Department of Chemistry, Massachusetts Institute of Technology, Cambridge, MA, USA.
Department of Materials Science and Engineering, Massachusetts Institute of Technology, Cambridge, MA, USA.
Nat Chem. 2021 Oct;13(10):992-1000. doi: 10.1038/s41557-021-00766-3. Epub 2021 Aug 9.
There are more amino acid permutations within a 40-residue sequence than atoms on Earth. This vast chemical search space hinders the use of human learning to design functional polymers. Here we show how machine learning enables the de novo design of abiotic nuclear-targeting miniproteins to traffic antisense oligomers to the nucleus of cells.
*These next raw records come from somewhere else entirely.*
/-!
# ζ(5) search — RECORD CELL C is a THEOREM: `v_p(Cas₇(b(n))) ≥ −12` for `8.5n < p < 9n` on the Brown–Zudilin record ray

Cell `pub-zeta5` (HONEST FRAMING: systematic search; no irrationality claim unless certified), P1 prover seat
generation 6.  Census g11's cell C of the record ray `b(n) = n·(41;17,…,11)` (`STRUCTURE §15.4`: θ = p/n ∈ (17/2, 9), weight 0.500
nats/step, `v_p(Cas₇) = −12` at 13/13 instances, proved `−13`; not among the three cells typed in `CellAtlas`, so the statement is
spelled out here in the same shape): **for `n ≥ 2` and every prime `17n < 2p < 18n`, `v_p(Cas₇(b(n))) ≥ −12`** (`recordCellC`).  gen-2 g9's
atlas (REPORT §10): an LB♯♯ cell with `m = −8` and four-point types; the proof is the cell-D assembly (`RecordCellDProof`) verbatim on the
atlas `RecordCellCAtlas` with the generic digit layer `digits_of_level` (`L = 3`): pairs `x`, `x̄ = 41n − (x+3p)`; `p⁵W_M ≡ −α_C G`,
`p⁸V_M ≡ β_C G (mod p)` for `b` and `b+e₇` with the symbolic constants `α_C = ŵ(1,−4,−6,1) − ŵ(1,−6,−4,1)`, `β_C` likewise (numerically
`66`, `−98` — gen-2's digit vectors —, values never used); the palindromic `(1,−5,−5,1)` pairs cancel; `A′B − AB′ ≡ 0`;
`p¹³Cas₇ = (A′B−AB′) + p(…) + p²(…)`.  Valuations of rationals; nothing about irrationality.  Exact cross-check: `code/p1/g6/cellE_check.py`.
-/

noncomputable section

open Finset

namespace Summit.KontsevichZagierPeriods.Zeta5Search.CellC

open Summit.KontsevichZagierPeriods.Zeta5Search.DualSeries (InBox)
open Summit.KontsevichZagierPeriods.Zeta5Search.WedgeDictionary (pfData coeffW coeffV)
open Summit.KontsevichZagierPeriods.Zeta5Search.CasoratianValuation (InPolytope shift casoratian)
open Summit.KontsevichZagierPeriods.Zeta5Search.ClusterValuation
open Summit.KontsevichZagierPeriods.Zeta5Search.PadicSeries
open Summit.KontsevichZagierPeriods.Zeta5Search.BigPrime (shift_zero padicNorm_mul_le_one)
open Summit.KontsevichZagierPeriods.Zeta5Search.CellA
open Summit.KontsevichZagierPeriods.Zeta5Search.LevelClass
open Summit.KontsevichZagierPeriods.Zeta5Search.CellD (digits_of_level padicNorm_classW_le padicNorm_classV_le_of nI_scale
  small_of_two_mul)

variable {p : ℕ} [hp : Fact p.Prime]

/-! ### §1 The three four-point types and their constants -/

/-- Type `(1,−4,−6,1)`. -/
def eC1 : ℕ → ℤ
  | 0 => 1 | 1 => -4 | 2 => -6 | 3 => 1 | _ => 0
/-- Type `(1,−6,−4,1)` (reverse of `eC1`). -/
def eC2 : ℕ → ℤ
  | 0 => 1 | 1 => -6 | 2 => -4 | 3 => 1 | _ => 0
/-- The palindromic type `(1,−5,−5,1)`. -/
def eCS : ℕ → ℤ
  | 0 => 1 | 1 => -5 | 2 => -5 | 3 => 1 | _ => 0

/-- `α_C = ŵ(1,−4,−6,1) − ŵ(1,−6,−4,1)` (symbolic). -/
def alphaC : ℚ := typeW 3 eC1 - typeW 3 eC2
/-- `β_C = v̂(1,−4,−6,1) − v̂(1,−6,−4,1)` (symbolic). -/
def betaC : ℚ := typeV 3 eC1 - typeV 3 eC2

/-- `E = −8` for the three types. -/
theorem typeExp_eC : typeExp 3 eC1 = -8 ∧ typeExp 3 eC2 = -8 ∧ typeExp 3 eCS = -8 := by decide

omit hp in
/-- Four point values as a level exponent vector. -/
theorem he_of_four {b : ℕ → ℤ} {x : ℕ} {e : ℕ → ℤ} (h0 : netExp b x = e 0) (h1 : netExp b (x + p) = e 1)
    (h2 : netExp b (x + 2 * p) = e 2) (h3 : netExp b (x + 3 * p) = e 3) : ∀ k ≤ 3, netExp b (x + k * p) = e k := by
  intro k hk
  interval_cases k
  · simpa using h0
  · simpa using h1
  · exact h2
  · exact h3
/-! ### §2 The two halves of `W` and `V`, the unit sum -/

/-- The minimal part of `W` (cell C). -/
def WMC (n p : ℕ) (b : ℕ → ℤ) : ℚ := ∑ x ∈ CMinAll n p, classW b p x
/-- The rest of `W` (cell C). -/
def WRC (n p : ℕ) (b : ℕ → ℤ) : ℚ := ∑ x ∈ range p \ CMinAll n p, classW b p x
/-- The minimal part of `V` (cell C). -/
def VMC (n p : ℕ) (b : ℕ → ℤ) : ℚ := ∑ x ∈ CMinAll n p, classV b p x
/-- The rest of `V` (cell C). -/
def VRC (n p : ℕ) (b : ℕ → ℤ) : ℚ := ∑ x ∈ range p \ CMinAll n p, classV b p x
/-- The unit sum `G = Σ_{x ∈ CMinT1} ĝ_x` (cell C). -/
def GSC (n p : ℕ) (b : ℕ → ℤ) : ℚ := ∑ x ∈ CMinT1 n p, gHat b p x
omit hp in
/-- `W = W_M + W_R`. -/
theorem coeffW_splitC (n : ℕ) {p : ℕ} (hp0 : 0 < p) (b : ℕ → ℤ) : coeffW b = WMC n p b + WRC n p b := by
  rw [coeffW_eq_sum_classW b hp0, WMC, WRC, ← sum_union disjoint_sdiff, union_sdiff_of_subset (cminAll_subset n p)]
omit hp in
/-- `V = V_M + V_R`. -/
theorem coeffV_splitC (n : ℕ) {p : ℕ} (hp0 : 0 < p) (b : ℕ → ℤ) : coeffV b = VMC n p b + VRC n p b := by
  rw [coeffV_eq_sum_classV b hp0, VMC, VRC, ← sum_union disjoint_sdiff, union_sdiff_of_subset (cminAll_subset n p)]

/-! ### §3 The minimal block for any `b′` with the cell-C class data (`b′ = b(n)` or `b(n) + e₇`) -/

section MinBlock

variable {n : ℕ} (hp17 : 17 * n < 2 * p) (hp18 : 2 * p < 18 * n) (hp5 : 5 ≤ p)
  (b : ℕ → ℤ) (hb : InPolytope b) (hwin : (b 0 + 2 : ℤ) < (p : ℤ) ^ 2) (hN : (b 0).toNat = 41 * n)
  (hcen : ∀ x, x < p → 2 * x + 3 * p ≠ 41 * n → 2 * x + 4 * p ≠ 41 * n → ¬ CentreIn b p x)
  (hT1 : ∀ x ∈ CMinT1 n p, netExp b x = 1 ∧ netExp b (x + p) = -4 ∧ netExp b (x + 2 * p) = -6 ∧ netExp b (x + 3 * p) = 1)
  (hS : ∀ x ∈ CMinS n p, netExp b x = 1 ∧ netExp b (x + p) = -5 ∧ netExp b (x + 2 * p) = -5 ∧ netExp b (x + 3 * p) = 1)
  (hT2 : ∀ x ∈ CMinT2 n p, netExp b x = 1 ∧ netExp b (x + p) = -6 ∧ netExp b (x + 2 * p) = -4 ∧ netExp b (x + 3 * p) = 1)

include hp17 hp18 hp5 hb hwin hN hcen hT1 hT2 in
/-- **The digit package of a `CMinT1`/`CMinT2` pair** `x`, `x̄ = 41n − (x+3p)`. -/
theorem packC1 {x : ℕ} (hx : x ∈ CMinT1 n p) :
    padicNorm p ((p : ℚ) ^ 5 * (classW b p x + classW b p (41 * n - (x + 3 * p))) + alphaC * gHat b p x) ≤
      (p : ℚ) ^ (-(1 : ℤ)) ∧
    padicNorm p ((p : ℚ) ^ 8 * (classV b p x + classV b p (41 * n - (x + 3 * p))) - betaC * gHat b p x) ≤
      (p : ℚ) ^ (-(1 : ℤ)) ∧
    padicNorm p ((p : ℚ) ^ 5 * classW b p x) ≤ 1 ∧ padicNorm p ((p : ℚ) ^ 8 * classV b p x) ≤ 1 ∧
    padicNorm p ((p : ℚ) ^ 5 * classW b p (41 * n - (x + 3 * p))) ≤ 1 ∧
    padicNorm p ((p : ℚ) ^ 8 * classV b p (41 * n - (x + 3 * p))) ≤ 1 ∧
    padicNorm p alphaC ≤ 1 ∧ padicNorm p (gHat b p x) ≤ 1 := by
  have hx' := conj_mem_cminT2 hx
  obtain ⟨e0, e1, e2, e3⟩ := hT1 x hx
  obtain ⟨f0, f1, f2, f3⟩ := hT2 _ hx'
  rw [mem_cminT1] at hx
  obtain ⟨hxp, h15, h24, h41⟩ := hx
  set g := gHat b p x with hgdef
  have hg0 : padicNorm p (gHat b p x - g) ≤ (p : ℚ) ^ (-(1 : ℤ)) := by
    rw [hgdef, sub_self, padicNorm.zero]; exact zpow_p_nonneg _
  obtain ⟨w1, v1, iw1, iv1, ig, hconj⟩ := digits_of_level hp5 b hb hwin hN hxp (L := 3) (by omega) (by omega)
    (hcen x hxp (by omega) (by omega)) typeExp_eC.1 (i₀ := 1) (by norm_num) (by decide) (he_of_four e0 e1 e2 e3) hg0
  have hg1 : padicNorm p (gHat b p (41 * n - (x + 3 * p)) - (-g)) ≤ (p : ℚ) ^ (-(1 : ℤ)) := by
    rw [sub_neg_eq_add]; exact hconj
  obtain ⟨w2, v2, iw2, iv2, -, -⟩ := digits_of_level hp5 b hb hwin hN (x := 41 * n - (x + 3 * p)) (L := 3) (by omega)
    (by omega) (by omega) (hcen _ (by omega) (by omega) (by omega)) typeExp_eC.2.1 (i₀ := 1) (by norm_num) (by decide)
    (he_of_four f0 f1 f2 f3) hg1
  refine ⟨?_, ?_, ?_, ?_, ?_, ?_, nI_sub iw1 iw2, ig⟩
  · have e : (p : ℚ) ^ 5 * (classW b p x + classW b p (41 * n - (x + 3 * p))) + alphaC * gHat b p x =
        ((p : ℚ) ^ 5 * classW b p x + g * typeW 3 eC1) +
          ((p : ℚ) ^ 5 * classW b p (41 * n - (x + 3 * p)) + (-g) * typeW 3 eC2) := by rw [alphaC]; ring
    rw [e]; exact small_add w1 w2
  · have e : (p : ℚ) ^ 8 * (classV b p x + classV b p (41 * n - (x + 3 * p))) - betaC * gHat b p x =
        ((p : ℚ) ^ 8 * classV b p x - g * typeV 3 eC1) +
          ((p : ℚ) ^ 8 * classV b p (41 * n - (x + 3 * p)) - (-g) * typeV 3 eC2) := by rw [betaC]; ring
    rw [e]; exact small_add v1 v2
  · have e : (p : ℚ) ^ 5 * classW b p x = ((p : ℚ) ^ 5 * classW b p x + g * typeW 3 eC1) - g * typeW 3 eC1 := by ring
    rw [e]; exact nI_sub (nI_of_small w1) (padicNorm_mul_le_one ig iw1)
  · have e : (p : ℚ) ^ 8 * classV b p x = ((p : ℚ) ^ 8 * classV b p x - g * typeV 3 eC1) + g * typeV 3 eC1 := by ring
    rw [e]; exact nI_add (nI_of_small v1) (padicNorm_mul_le_one ig iv1)
  · have e : (p : ℚ) ^ 5 * classW b p (41 * n - (x + 3 * p)) =
        ((p : ℚ) ^ 5 * classW b p (41 * n - (x + 3 * p)) + (-g) * typeW 3 eC2) + g * typeW 3 eC2 := by ring
    rw [e]; exact nI_add (nI_of_small w2) (padicNorm_mul_le_one ig iw2)
  · have e : (p : ℚ) ^ 8 * classV b p (41 * n - (x + 3 * p)) =
        ((p : ℚ) ^ 8 * classV b p (41 * n - (x + 3 * p)) - (-g) * typeV 3 eC2) - g * typeV 3 eC2 := by ring
    rw [e]; exact nI_sub (nI_of_small v2) (padicNorm_mul_le_one ig iv2)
We combined high-throughput experimentation with a directed evolution-inspired deep-learning approach in which the molecular structures of natural and unnatural residues are represented as topological fingerprints. The model is able to predict activities beyond the training dataset, and simultaneously deciphers and visualizes sequence-activity predictions. The predicted miniproteins, termed 'Mach', reach an average mass of 10 kDa, are more effective than any previously known variant in cells and can also deliver proteins into the cytosol. The Mach miniproteins are non-toxic and efficiently deliver antisense cargo in mice. These results demonstrate that deep learning can decipher design principles to generate highly active biomolecules that are unlikely to be discovered by empirical approaches.
在一个 40 个残基的序列中,氨基酸的排列组合比地球上的原子还多。这种巨大的化学搜索空间阻碍了人类学习设计功能性聚合物的应用。在这里,我们展示了机器学习如何使非生物核靶向微蛋白的从头设计能够将反义寡核苷酸运送到细胞的核内。我们将高通量实验与受定向进化启发的深度学习方法相结合,其中天然和非天然残基的分子结构表示为拓扑指纹。该模型能够预测超出训练数据集的活性,同时还能解释和可视化序列-活性预测。所预测的微蛋白被称为“Mach”,平均分子量为 10 kDa,在细胞中的活性比以前已知的任何变体都高,并且还可以将蛋白质递送到细胞质中。Mach 微蛋白无毒,能够有效地在小鼠体内输送反义货物。这些结果表明,深度学习可以破译设计原则,生成高活性的生物分子,而这些分子不太可能通过经验方法发现。